Result. Best AIME24/25/26 Avg@16 on all four Qwen3 settings; +5.56 over the best baseline on 30B-A3B-Base, and stable where others collapse. 结果。 在四个 Qwen3 设置上的验证集 AIME24/25/26 Avg@16 均取得最优；在 30B-A3B-Base 上较最强 baseline 提升 +5.56，并在其余方法发生训练崩溃之处仍保持稳定。

§02

Results

4× Qwen3

Method	Qwen3-1.7B	1.7B-Base	8B-Base	30B-A3B-Base
GRPO	27.91	8.89	23.96	38.19
MinPRO	27.71	11.04	29.72	48.12
CISPO	28.82	11.87	29.58	collapse
DPPO	28.19	10.90	28.89	49.23
TRM-Max	25.21	9.72	26.73	20.27
TRM-Avg	26.87	11.70	27.98	48.96
CPPO (ours)	31.88	12.78	31.11	54.79

Best validation AIME24/25/26 Avg@16 (%) within the matched window $[0,T^{\text{stop}}]$. All divergence masks share the same Top-K reduced-TV score and per-model threshold scale, so the comparison isolates the trust-region rule.

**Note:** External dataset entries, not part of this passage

import Literature.Algebra.EuclideanLattices.MRGapCVPRun
import Literature.Algebra.EuclideanLattices.MRGapCVPWitnessCond
import Literature.Probability.Distributions.BindExpectation
import Literature.Probability.Distributions.BindLintegral
import Literature.Probability.Distributions.FirstSuccessBlocks
import HarnessLib

/-!
# The witness law of MR07 Thm. 5.23: the output of `W` conditioned on success, and the transfer of per-condition bounds — proved

Topic `Algebra/EuclideanLattices` (family `pqc`). Micciancio–Regev 2007, proof of Thm. 5.23 (authors'
version pp. 29–31): the verifier is fed `N` independent outputs of `W`, i.e. samples of the law `D` of
`w = x − Yz` CONDITIONED on `W` not aborting; eqs. (16)–(18) are proved "conditioning on `C`, `A`, `z`"
and then hold for `D` because `D` is a mixture of those conditional laws. This file makes that passage
precise for the idealised run `wRun` (`MRGapCVPRun.lean`):

* `firstStage` (definition with body) — the law `P₁` of the first stage `((c̄, h), (A, z))` of a
  zero-shift run; `experiment_zero_eq_pairing` — the experiment is the pairing `P₁ ⋉ condLaw`
  (stage swap `PMF.bind_bind_map_comm`); `map_fst_pairing`; `query_eq_of_mem_support_firstStage`,
  `output_mem_of_isSolution'` — on the support the matrix is the true query and an `SIS′` answer makes
  every output a lattice vector;
* `tsum_wRun_some_toReal_mul` — **Fubini for the success part of `wRun`** (bounded `f : V → ℝ`);
* `one_sub_wRun_none` (+ `_toReal`) — `1 − Pr[abort] = P₁[SIS′ answer]`;
* `tsum_wRun_some_toReal_mul_le`, `tsum_cond_toReal_mul_le` — **per-condition bounds transfer** to the
  success part and to the CONDITIONAL law `D` (`Pr[wRun = w] = Pr[¬abort]·D(w)`): `E_D[f] ≤ B`
  (real, bounded `f`: eqs. (16), (17));
* `tsum_wRun_some_mul_le`, `tsum_cond_mul_le` — the same in `ℝ≥0∞` for any `g : V → ℝ≥0∞`
  (eq. (18), second moments).

## References

* D. Micciancio, O. Regev, *Worst-case to average-case reductions based on Gaussian measures*,
  SIAM J. Comput. 37 (2007) 267–302; authors' version, proof of Thm. 5.23, pp. 29–31 ("let `w₁,…,w_N`
  be the first `N` successful outputs … conditioning on `C`, `A`, `z`").
-/

noncomputable section

open Finset Module Submodule

namespace Literature.Algebra.EuclideanLattices

namespace MicciancioRegev2007

section WitnessLaw

open scoped ENNReal Classical Real
open MeasureTheory PMF Literature.Probability.Distributions Literature.Computability.Cryptography
  Literature.Computability.Cryptography.SIS

variable {V : Type*} [NormedAddCommGroup V] [InnerProductSpace ℝ V] [FiniteDimensional ℝ V]
  [MeasurableSpace V] [BorelSpace V]
variable {n : ℕ} (b : Basis (Fin n) ℝ V) (q d : ℕ) [NeZero q] [NeZero d]
variable (L : Submodule ℤ V) [DiscreteTopology L] [IsZLattice ℝ L]
variable (rep : (Fin n → ZMod (q * d)) ⧸ gridImage b (q * d) L → span ℤ (Set.range b))
variable {m : ℕ}

/-! ### Generic: marginals and success parts -/

/-- The first marginal of a pairing `p ⋉ κ` is `p`. [folklore] -/
theorem map_fst_pairing {α γ : Type*} (p : PMF α) (κ : α → PMF γ) :
    (p.bind fun a => (κ a).map (Prod.mk a)).map Prod.fst = p := by
  rw [PMF.map_bind]
  conv_rhs => rw [← PMF.bind_pure p]
  refine congrArg p.bind (funext fun a => ?_)
  rw [PMF.map_comp]
  exact PMF.map_const _ _

/-- The success part of a sum over `Option`: `∑_w G(some w) = ∑_o G(o)` when `G none = 0`. [folklore] -/
theorem tsum_some_eq_tsum {γ M : Type*} [AddCommMonoid M] [TopologicalSpace M] (G : Option γ → M)
    (h0 : G none = 0) : ∑' w, G (some w) = ∑' o, G o := by
  refine (Option.some_injective γ).tsum_eq fun o ho => ?_
  rw [Function.mem_support] at ho
  cases o with
  | none => exact (ho h0).elim
  | some w => exact ⟨w, rfl⟩

/-! ### The first stage and the pairing form of the zero-shift experiment -/

/-- **The law of the first stage `((c̄, h), (A, z))` of a zero-shift run of `W`**: classes and
lattice classes, then the (deterministic) query and the oracle's answer.
[cite: MicciancioRegev2007, Thm. 5.23 (proof, p. 30: "conditioning on C, A, z")] -/
def firstStage (hSL : ∀ j, ((q * d : ℕ) : ℝ) • b j ∈ L) (hrep : ∀ a, gridClass b (q * d) L (rep a) = a)
    (O : Matrix (Fin n) (Fin m) (ZMod q) → PMF (Fin m → ℤ)) (s : ℝ) :
    PMF (((Fin m → (Fin n → ZMod (q * d)) ⧸ gridImage b (q * d) L) ×
        (Fin m → (QuotientAddGroup.mk' (gridImage b (q * d) L)).ker)) ×
      (Matrix (Fin n) (Fin m) (ZMod q) × (Fin m → ℤ))) :=
  ((indepLaw m fun _ => offsetLaw b q d L rep hSL hrep s 0).bind fun cbar =>
      (PMF.uniformOfFintype (Fin m → (QuotientAddGroup.mk' (gridImage b (q * d) L)).ker)).map
        (Prod.mk cbar)).bind
    fun ch => ((PMF.pure (queryMatrix b q d L rep ch.1 ch.2)).bind fun A => (O A).map (Prod.mk A)).map
      (Prod.mk ch)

Bold = best, underline = second. 在统一的训练窗口 $[0,T^{\text{stop}}]$ 内、于验证集上取得的最佳 AIME24/25/26 Avg@16（%）。所有 divergence mask 均采用同一套 Top-K reduced-TV 分数与按模型设定的阈值尺度，因此该比较所隔离的是 trust-region 规则本身，而非散度度量的差异。加粗为最优，下划线为次优。

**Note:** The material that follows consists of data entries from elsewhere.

import Literature.NumberTheory.LFunctions.VinogradovKorobovFromRichert
import Literature.NumberTheory.LFunctions.ZeroDensityNearOne
import Mathlib.Analysis.SpecialFunctions.Pow.Asymptotics
import HarnessLib

/-!
# `ζ′/ζ` and `1/ζ` on and near the line `σ = 1`: unconditional bounds of Vinogradov–Korobov strength (Titchmarsh, Theorem 3.11 with §6.19)

LABEL (line 1): RH-FREE literature — unconditional upper bounds for the logarithmic derivative of
`ζ` and for `1/ζ` on the line `Re s = 1` and in a Vinogradov–Korobov region to its left; no
statement about zeros of `ξ`, no criterion, nothing RH-equivalent.
bears_on: LADDER-RH B-C/B-P (COLUMN 6 DBR: the `σ = 1` bound is the input of Lagarias 2005,
Lemma 4.1 (2), `Literature.NumberTheory.LFunctions.lagarias2005_lemma_4_1_2`, discharged in the
sibling module `LagariasDifferencedXiSpacingsLogDerivProofs.lean`); the region form is the standard
analytic input of the Vinogradov–Korobov prime number theorem error term; reusable by the `gm`/`rt`
corpora. WHAT THIS IS NOT: nothing in this file bears on the truth of RH.

Topic `Literature/NumberTheory/LFunctions`. Everything here is PROVED; no definition, no named
fact is introduced.

## What is proved

* `Literature.NumberTheory.LFunctions.ZetaLogDerivVK.norm_logDeriv_zeta_one_le_of_richertType` —
  from a Richert-type bound `|ζ(σ+it)| ≤ A|t|^{B(1−σ)^{3/2}}(log|t|)^P` for `|t| ≥ 3`,
  `1/2 ≤ σ ≤ 1` (`RichertTypeBound A B P` of `VinogradovKorobovFromRichert.lean`, `A ≥ 1`,
  `B, P ≥ 0`): there is `C > 0` with
  `|ζ′/ζ(1 + it)| ≤ C (log|t|)^{2/3} (log log|t|)^{4/3}` for all `|t| ≥ 22`.
* `Literature.NumberTheory.LFunctions.ZetaLogDerivVK.norm_logDeriv_zeta_one_le` — the same bound
  unconditionally, fed by the tree's Richert-type bound
  `Literature.NumberTheory.LFunctions.exists_richertTypeBound_one` (Vinogradov's exponential-sum
  estimate in Ivić's form; standard axioms).

* `Literature.NumberTheory.LFunctions.ZetaLogDerivVK.norm_logDeriv_zeta_le_vk_of_richertType`,
  `…norm_inv_zeta_le_vk_of_richertType` — **Titchmarsh's Theorem 3.11 as printed, with the data of
  §6.19** (second section of this file): from the same Richert-type bound there are `c > 0`, `C > 0`
  such that for `|t| ≥ 22` and `σ ≥ 1 − c/((log|t|)^{2/3}(log log|t|)^{1/3})`:
  `ζ(σ+it) ≠ 0`, `|ζ′/ζ(σ+it)| ≤ C (log|t|)^{2/3}(log log|t|)^{1/3}` (3.11.1) and
  `|1/ζ(σ+it)| ≤ C (log|t|)^{2/3}(log log|t|)^{1/3}` (3.11.2); unconditionally
  `…zeta_vk_region_bounds`, `…norm_logDeriv_zeta_le_vk`, `…norm_inv_zeta_le_vk`, and on the line
  `σ = 1` ((3.11.4), (3.11.5)) `…norm_logDeriv_zeta_one_le_oneThird`, `…norm_inv_zeta_one_le`.

The classical literature result is `ζ′/ζ(s) = O((log t)^{2/3}(log log t)^{1/3})` uniformly for
`σ ≥ 1 − A(log t)^{-2/3}(log log t)^{-1/3}` (Titchmarsh, Theorem 3.11 with the data of §6.19); the
exponent `4/3` of `log log|t|` in the first section is what the one-disc form of Landau's argument
below delivers without Theorem 3.11's second step (Lemma γ: Lemma α on the larger disc of radius
`≍ log log t/Y` plus Borel–Carathéodory), which the second section carries out. Either is
`o(log t / log log t)`, which is all that Titchmarsh's Theorem 5.17 (5.17.4)
`ζ′(1+it)/ζ(1+it) = O(log t/log log t)` (the statement Lagarias cites) asserts.

## The argument of the first section (Landau; Titchmarsh §3.9 Lemma α run inside the Vinogradov–Korobov region)

Fix `|t| ≥ 22`, `ℓ = log|t| ≥ 3`, `λ = log ℓ ≥ 1`, `Y = ℓ^{2/3}λ^{1/3}` (`VKFromRichert.Yv`). The
tree's Landau–Titchmarsh deduction gives `c > 0` (WLOG `c ≤ 1/4`) with `ζ(σ' + it') ≠ 0` for
`|t'| ≥ 21`, `σ' ≥ 1 − c/Y(log|t'|)` (`VKFromRichert.zeta_zeroFree_of_richertType`). Put
`R' = c/(4Y)`, `d = R'/4` and `c₁ = 1 + d + it`. On the disc `|z − c₁| ≤ 2R'` (inside the disc of
radius `2R`, `R = λ/(16Y) ≥ R'`, of the tree's `VKFromRichert.norm_zeta_le_on_disc`) one has
`|ζ(z)| ≤ M = 2^{P+1}Aℓ^{P+3+B/10} + 42ℓ`, while `|ζ(c₁)| ≥ d/(1+d) ≥ d/2`
(`ZetaClassicalRegion.norm_riemannZeta_ge_of_one_lt_re`). A zero `a` of `ζ` with `|a − c₁| ≤ R'`
would have `Re a ≥ 1 + d − R' = 1 − 3c/(16Y)` and `|Im a − t| ≤ 1/16`, so
`Y(log|Im a|) ≤ Y(2ℓ) ≤ 2Y` and `Re a ≥ 1 − c/Y(log|Im a|)`: impossible. Hence Titchmarsh's Lemma α
(`Literature.Analysis.Complex.titchmarsh_logDeriv_sub_sum_of_differentiableOn`, radius `R'`) has an
EMPTY zero set, and at `z₀ = 1 + it` (`|z₀ − c₁| = d = R'/4`) it reads
`|ζ′/ζ(1+it)| ≤ 8(log(M/|ζ(c₁)|) + 1)/R' ≤ (32Y/c)(log(32MY/c) + 1) ≤ C ℓ^{2/3} λ^{4/3}`,
since `log(32MY/c) ≤ log(32(2^{P+1}A + 42)/c) + (P + 4 + B/10) λ`.

## References

* E. C. Titchmarsh, *The Theory of the Riemann Zeta-Function*, 2nd ed. revised by
  D. R. Heath-Brown (1986), §3.9 Lemmas α, β, γ, Theorem 3.10, Theorem 3.11 (3.11.1)–(3.11.8),
  Theorem 5.17 (5.17.4), §6.19. [Titchmarsh1986]
* E. Landau, *Über die Wurzeln der Zetafunktion*, Math. Z. 20 (1924), 98–104.
* J. C. Lagarias, *Zero spacing distributions for differenced L-functions*, Acta Arith. 120 (2005)
  159–184, Lemma 4.1 (2) (the consumer). [Lagarias2005]
-/

noncomputable section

+5.56 over the best baseline on 30B-A3B-Base — the longest-horizon (16k) setting, where remaining-horizon amplification is strongest. Over the matched DPPO baseline: +3.69 / +1.88 / +2.22 / +5.56 across the four models. 此为 30B-A3B-Base 上相对最强 baseline 的提升；该设置序列最长（16k），剩余长度带来的误差放大最为显著。相对同条件的 DPPO，四个模型依次为 +3.69 / +1.88 / +2.22 / +5.56，提升幅度随序列长度增大。

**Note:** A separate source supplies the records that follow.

import Summits.ResolutionOfSingularities.ResolutionOfSingularities.Theorems.EquisingularLiftEquisingularLiftNatInCarrierStepExact
import HarnessLib

/-!
# [OURS · L1 W4.5(b) · EL♮(3) · T23-A″-S] EXACTNESS OF THE CARRIER ALONE along the two in-carrier point steps:
# `(St_τ 𝓢)·𝒪_{F₂} = St_υ (𝓢·𝒪_{F₁})` — the `𝓢`-alone forms of K7c `comap_strictTransformIdeal_carrierPair_eq_sup` (res-L1-w45b-stub-1, p533779)
# and of `comap_strictTransformIdeal_carrierPair_eq_sup_of_conePack` (res-L1-w45b-stub-1, p543070); input of the `…S` twins of (A)/(C)

res-type-027 g18, object «A″-S UPSTAIRS TWINS» brick (S-1) (res-L1-w45b-plan-1 desk RULING R20 (iv) / DESK WORD 2026-08-28T08:15:46Z;
res-L1-w45b-stub-4's T23-A″ ENGINE WORD 16d03a46d50c8ccd §S). Crux `EquisingularLiftNatThree` = stmt-ResolutionOfSingularities-20148 (parent
`EquisingularLiftNat` = stmt-…-20038), route `EquisingularLift`, line `sections`. OURS; NOT a statement of any manuscript ([Hironaka2017] is a
candidate under adjudication, nothing of it is asserted); AI-written, weaker than expert review. No `sorry`; standard axioms; DEF-FREE.
`--supports stmt-ResolutionOfSingularities-20148 --as helper`; closes nothing by itself.

WHAT. The plane-trace clause (ix) `𝓢.comap jG = 𝓘⟨closure S_d⟩` of `TCPlus.MemberS` (…NatSubchainSupplierInvSDefs) is transported through a
point step `τ` (blow-up of the in-carrier section `s`, downstairs the blow-up `υ` of the reduced point `x`, model square `j₂ ≫ τ = υ ≫ j`)
by the identity `(St_τ 𝓢).comap j₂ = St_υ (𝓢.comap j)` — «the special fibre of the strict transform of the carrier is the strict transform of
its special fibre; NO exceptional component». Both forms are ONE application of res-L1-w45b-stub-1's F⁺5 `comap_strictTransformIdeal_eq_of_model`
(…NatStrictTransformComap p519966) to `𝓢` with a LINEAR form (the carrier has order one along the section and is equimultiple at the special
point) — literally the `e𝓢` line of the two cited pair theorems, isolated:
* `comap_strictTransformIdeal_carrier_eq_of_frame` — at ANY point of the section where a frame `c` of `(ker s)_{j x}` with `𝓢_{j x} = (c₀)` is
  given (`(c) + (ϖ) = 𝔪`, `ϖ ∉ (c)`, `𝒪/(c)` a domain): the CENTRED case reads its frame off the `CentredPackage`, form `T₀`;
* `comap_strictTransformIdeal_carrier_eq_of_regularPoint` — at a REGULAR point of the carrier curve (binders of res-L1-w45b-stub-4's
  `comap_strictTransformIdeal_cone_eq_of_regularPoint`, …NatConeExactRegularPoint, VERBATIM): a section frame (res-type-100
  `exists_sectionFrame_forall_dim_at`), codimension two forces `h ∉ 𝔪²` for the carrier's local equation (…NatCodimTwoOrderOne), hence a
  linear form with a unit coefficient (…NatConePackDegreeOne), then F⁺5.
Downstream: `… = St_υ 𝓘⟨closure S_d⟩ = 𝓘⟨closure υ⁻¹(closure S_d ∖ {x})⟩` by res-L1-w45b-stub-4's `strictTransformIdeal_vanishingIdeal_eq` (p531318).

References: U. Görtz, T. Wedhorn, *Algebraic Geometry I* (2nd ed. 2020), Prop. 13.91 and (13.19) [GortzWedhorn2020]; H. Matsumura,
*Commutative Ring Theory* (1986), Thm. 14.2 [Matsumura1987]; The Stacks Project, Tag 0804 [StacksProject] — through the cited tree files.
-/

set_option linter.dupNamespace false -- mandated namespace `Summit.<Summit>.<Problem>` of this single-conjunct summit
set_option linter.overlappingInstances false -- signatures carry `[IsDomain O] [IsDiscreteValuationRing O]`

noncomputable section

open CategoryTheory CategoryTheory.Limits AlgebraicGeometry TopologicalSpace Topology IsLocalRing
open Literature.AlgebraicGeometry.Resolution
open AlgebraicGeometry.Scheme.IdealSheafData

namespace Summit.ResolutionOfSingularities.ResolutionOfSingularities.Cruxes.EquisingularLiftNat.Sections

section CarrierExact

variable (O : Type) [CommRing O] [IsDomain O] [IsDiscreteValuationRing O] (k : Type) [Field k] (θ : O →+* k)

/-- **Exactness of the carrier ALONE, frame form** (the `e𝓢` line of res-L1-w45b-stub-1's
`comap_strictTransformIdeal_carrierPair_eq_sup_of_conePack`, p543070). Model square `j : F₁ → X'` over `Spec θ` (`O` a DVR, uniformizer `ϖ`),
`τ : X₁ → X'` a blow-up of `J` with `J·𝒪_{F₁} = 𝔪_x` (`x` closed), `υ : F₂ → F₁` the blow-up of the reduced point, `j₂ ≫ τ = υ ≫ j`; at `j x` a
quasi-regular frame `c` of `J_{j x}` with `(c) + (ϖ) = 𝔪`, `ϖ ∉ (c)`, `𝒪/(c)` a domain, and an ideal sheaf `𝓢` with `𝓢_{j x} = (c₀)`. Then
`(St_τ 𝓢)·𝒪_{F₂} = St_υ (𝓢·𝒪_{F₁})`. [cite: GortzWedhorn2020, Prop. 13.91 and (13.19)] [cite: StacksProject, Tag 0804] [OURS · L1 W4.5b ·
T23-A″-S] brick (S-1) toward the `…S` twins of the inner chain (stmt-ResolutionOfSingularities-20148); NOT a statement of the manuscript. -/
theorem comap_strictTransformIdeal_carrier_eq_of_frame (hθ : Function.Surjective θ)
    {X' X₁ F₁ F₂ : Scheme.{0}} (r' : X' ⟶ Spec (.of O)) [IsLocallyNoetherian X₁] [IsLocallyNoetherian F₂] [IsIntegral F₁]
    [IsIntegral F₂] [IsLocallyNoetherian F₁] (j : F₁ ⟶ X') (t : F₁ ⟶ Spec (.of k))
    (hsq : IsPullback j t r' (Spec.map (CommRingCat.ofHom θ))) (J : X'.IdealSheafData)
    (τ : X₁ ⟶ X') (hτ : IsBlowup τ J) (υ : F₂ ⟶ F₁) (j₂ : F₂ ⟶ X₁) (hcomm : j₂ ≫ τ = υ ≫ j)
    (x : F₁) (hx : IsClosed ({x} : Set F₁)) (hυ : IsBlowup υ (vanishingIdeal ⟨{x}, hx⟩))
    (hJ : J.comap j = vanishingIdeal ⟨{x}, hx⟩) (ϖ : O) (hϖ : Irreducible ϖ)
    {r : ℕ} (c : Fin (r + 1) → X'.presheaf.stalk (j x)) (hcJ : Ideal.span (Set.range c) = stalkIdeal J (j x))
    (hc : IsQuasiRegular c) [IsDomain (X'.presheaf.stalk (j x) ⧸ Ideal.span (Set.range c))]
    (hϖc : (X'.presheaf.Γgerm (j x)).hom (r'.appTop.hom ((Scheme.ΓSpecIso (.of O)).inv.hom ϖ)) ∉ Ideal.span (Set.range c))
    (h𝔪 : Ideal.span (Set.range c) ⊔
      Ideal.span {(X'.presheaf.Γgerm (j x)).hom (r'.appTop.hom ((Scheme.ΓSpecIso (.of O)).inv.hom ϖ))} =
        maximalIdeal (X'.presheaf.stalk (j x)))
    (𝓢 : X'.IdealSheafData) (h𝓢 : stalkIdeal 𝓢 (j x) = Ideal.span {c 0}) :
    (strictTransformIdeal τ J 𝓢).comap j₂ = strictTransformIdeal υ (vanishingIdeal ⟨{x}, hx⟩) (𝓢.comap j) := by
  classical
  -- the frame downstairs generates `𝔪_x` (so the quotient is non-trivial) and stays quasi-regular
  have hc𝔪d := span_stalkMap_eq_maximalIdeal_of_model θ hθ r' j t hsq x ϖ
    (hϖ.maximalIdeal_eq ▸ Ideal.mem_span_singleton_self ϖ) c h𝔪
  have hcq : IsQuasiRegular (fun i => (j.stalkMap x).hom (c i)) := isQuasiRegular_stalkMap_model O k θ hθ r' j t hsq x c hc ϖ hϖ hϖc
  haveI : Nontrivial (F₁.presheaf.stalk x ⧸ Ideal.span (Set.range fun i => (j.stalkMap x).hom (c i))) := by
    rw [hc𝔪d]; exact Ideal.Quotient.nontrivial_iff.mpr (maximalIdeal.isMaximal _).ne_top
  -- F⁺5 for `𝓢` with the linear form `T₀`
  exact comap_strictTransformIdeal_eq_of_model τ J 𝓢 hτ j υ j₂ hcomm x hx hυ hJ c hcJ hc
    (MvPolynomial.X 0) (MvPolynomial.isHomogeneous_X _ 0) (by rw [MvPolynomial.map_X]; exact MvPolynomial.X_ne_zero _)
    (by rw [MvPolynomial.eval_X]; exact h𝓢) hcq
    (by rw [MvPolynomial.map_X, MvPolynomial.map_X]; exact MvPolynomial.X_ne_zero _)

/-- **Exactness of the carrier ALONE along the REGULAR in-carrier step** (the `e𝓢` line of K7c `comap_strictTransformIdeal_carrierPair_eq_sup`,
p533779; binders of res-L1-w45b-stub-4's `comap_strictTransformIdeal_cone_eq_of_regularPoint` VERBATIM). In the model square of the section
blow-up `τ` of `ker s` over the point blow-up `υ` of `x`, for an in-carrier pair `(𝓢, K)` (`𝓢 ⊔ K ≤ ker s`) with principal stalks at `j x` and
`𝒪_{X′,j x}/(𝓢 ⊔ K)` regular of codimension `2`: `(St_τ 𝓢)·𝒪_{F₂} = St_υ (𝓢·𝒪_{F₁})`. [cite: GortzWedhorn2020, Prop. 13.91]
[cite: Matsumura1987, Thm. 14.2] [OURS · L1 W4.5b · T23-A″-S] brick (S-1) toward the `…S` twins of the inner chain
(stmt-ResolutionOfSingularities-20148); NOT a statement of the manuscript. -/
theorem comap_strictTransformIdeal_carrier_eq_of_regularPoint (hθ : Function.Surjective θ) {X' X₁ F₁ F₂ : Scheme.{0}}
    (r' : X' ⟶ Spec (.of O)) [IsSeparated r'] [IsLocallyNoetherian X₁] [IsLocallyNoetherian F₂] [IsIntegral F₁] [IsIntegral F₂]
    [IsLocallyNoetherian F₁] (j : F₁ ⟶ X') (t : F₁ ⟶ Spec (.of k))
    (hsq : IsPullback j t r' (Spec.map (CommRingCat.ofHom θ)))
    (s : Spec (.of O) ⟶ X') (hs : s ≫ r' = 𝟙 _) (τ : X₁ ⟶ X') (hτ : IsBlowup τ s.ker)
    (υ : F₂ ⟶ F₁) (j₂ : F₂ ⟶ X₁) (hcomm : j₂ ≫ τ = υ ≫ j) (x : F₁) (hx : IsClosed ({x} : Set F₁))
    (hυ : IsBlowup υ (vanishingIdeal ⟨{x}, hx⟩)) (hJ : s.ker.comap j = vanishingIdeal ⟨{x}, hx⟩)
    (hsx : s (closedPoint O) = j x) (hreg : IsRegularLocalRing (X'.presheaf.stalk (j x))) (ϖ : O) (hϖ : Irreducible ϖ)
    -- the in-carrier pair
    (𝓢 K : X'.IdealSheafData) (hle : 𝓢 ⊔ K ≤ s.ker) (h𝓢p : (stalkIdeal 𝓢 (j x)).IsPrincipal)
    (hKp : (stalkIdeal K (j x)).IsPrincipal)
    (hDreg : IsRegularLocalRing (X'.presheaf.stalk (j x) ⧸ stalkIdeal (𝓢 ⊔ K) (j x)))
    (hDdim : ringKrullDim (X'.presheaf.stalk (j x) ⧸ stalkIdeal (𝓢 ⊔ K) (j x)) + 2 =
      ringKrullDim (X'.presheaf.stalk (j x))) :
    (strictTransformIdeal τ s.ker 𝓢).comap j₂ = strictTransformIdeal υ (vanishingIdeal ⟨{x}, hx⟩) (𝓢.comap j) := by
  classical
  haveI := hreg
  have hϖO : ϖ ∈ maximalIdeal O := by rw [hϖ.maximalIdeal_eq]; exact Ideal.mem_span_singleton_self ϖ
  -- (1) a section frame at `j x`
  obtain ⟨n, c, θR, hcI, hc, hdom, -, h𝔪, hϖc, -⟩ := exists_sectionFrame_forall_dim_at O r' s hs (j x) hsx hreg ϖ hϖ
  haveI := hdom
  have hc𝔪 : ∀ i, c i ∈ maximalIdeal (X'.presheaf.stalk (j x)) := fun i => by
    rw [← h𝔪]; exact Ideal.mem_sup_left (Ideal.subset_span ⟨i, rfl⟩)
  have hI𝔪 : Ideal.span (Set.range c) ≤ maximalIdeal _ := Ideal.span_le.mpr (by rintro _ ⟨i, rfl⟩; exact hc𝔪 i)
  -- (2) local equations `h`, `f`
  obtain ⟨h, hh⟩ := h𝓢p.principal
  obtain ⟨f, hf⟩ := hKp.principal
  change stalkIdeal 𝓢 (j x) = Ideal.span {h} at hh
  change stalkIdeal K (j x) = Ideal.span {f} at hf
  have hsum : stalkIdeal (𝓢 ⊔ K) (j x) = Ideal.span {h} ⊔ Ideal.span {f} := by rw [stalkIdeal_sup, hh, hf]
  have h𝓢le : stalkIdeal 𝓢 (j x) ≤ Ideal.span (Set.range c) := hcI ▸ stalkIdeal_mono (le_sup_left.trans hle) (j x)
  have hKle : stalkIdeal K (j x) ≤ Ideal.span (Set.range c) := hcI ▸ stalkIdeal_mono (le_sup_right.trans hle) (j x)
  have hhc : h ∈ Ideal.span (Set.range c) := h𝓢le (hh ▸ Ideal.mem_span_singleton_self h)
  have hfc : f ∈ Ideal.span (Set.range c) := hKle (hf ▸ Ideal.mem_span_singleton_self f)
  have hhm : h ∈ maximalIdeal _ := hI𝔪 hhc
  have hfm : f ∈ maximalIdeal _ := hI𝔪 hfc
  -- (3) codimension two forces order one for the carrier's equation
  haveI : IsRegularLocalRing (X'.presheaf.stalk (j x) ⧸ (Ideal.span {h} ⊔ Ideal.span {f})) := by rw [← hsum]; exact hDreg
  have hdim' : ringKrullDim (X'.presheaf.stalk (j x) ⧸ (Ideal.span {h} ⊔ Ideal.span {f})) + 2 =
      ringKrullDim (X'.presheaf.stalk (j x)) := by rw [← hsum]; exact hDdim
  obtain ⟨hh2, -⟩ := notMem_sq_of_isRegularLocalRing_quotient_codim_two hhm hfm hdim'
  -- (4) the order-one cone pack of the carrier
  have hg : Ideal.span (Set.range fun i => (j.stalkMap x).hom (c i)) ≠ ⊤ := by
    rw [span_stalkMap_eq_maximalIdeal_of_model θ hθ r' j t hsq x ϖ hϖO c h𝔪]
    exact (maximalIdeal.isMaximal _).ne_top
  obtain ⟨Φh, hΦh1, hΦhev, hΦhc, hΦhbar⟩ := exists_linearForm_conePack c hc𝔪 hhc hh2 (j.stalkMap x).hom hg
  have hcbar : IsQuasiRegular (fun i => (j.stalkMap x).hom (c i)) :=
    isQuasiRegular_stalkMap_model O k θ hθ r' j t hsq x c hc ϖ hϖ hϖc
  -- (5) F⁺5 for `𝓢`
  exact comap_strictTransformIdeal_eq_of_model τ s.ker 𝓢 hτ j υ j₂ hcomm x hx hυ hJ c hcI hc Φh hΦh1 hΦhc
    (by rw [hΦhev]; exact hh) hcbar hΦhbar

end CarrierExact

end Summit.ResolutionOfSingularities.ResolutionOfSingularities.Cruxes.EquisingularLiftNat.Sections

end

Validation AIME24/25/26 Avg@16 curves for the three Base-model runs. — Figure 2 — Validation curves on Qwen3-1.7B-Base, 8B-Base and 30B-A3B-Base. CPPO holds a consistent lead; its separation from DPPO **widens over training** as the prefix constraint engages. CISPO collapses and TRM-Max degrades to 20.27, while CPPO stays stable. Qwen3-1.7B-Base、8B-Base、30B-A3B-Base 上的验证曲线。CPPO 全程保持领先；随着 prefix 约束逐步生效，其相对 DPPO 的优势在训练中持续扩大。同设置下 CISPO 发生训练崩溃、TRM-Max 退化至 20.27，而 CPPO 始终稳定。

Ablations on Qwen3-1.7B: single-mechanism, position-weight ordering, hard mask vs soft gate. — Figure 3 — Qwen3-1.7B. Each mechanism beats DPPO alone and the full mask is best (left); the ordered schedule beats shuffled weights (middle); the soft-gate variant tracks the hard mask (right). Qwen3-1.7B。位置权重与 prefix 预算单独使用时均已超过 DPPO，二者结合的完整 mask 表现最佳（左）；按位置由前及后递减的权重明显优于随机打乱的权重（中），表明起作用的是位置顺序而非阈值数值本身；soft-gate 变体与 hard mask 基本持平（右）。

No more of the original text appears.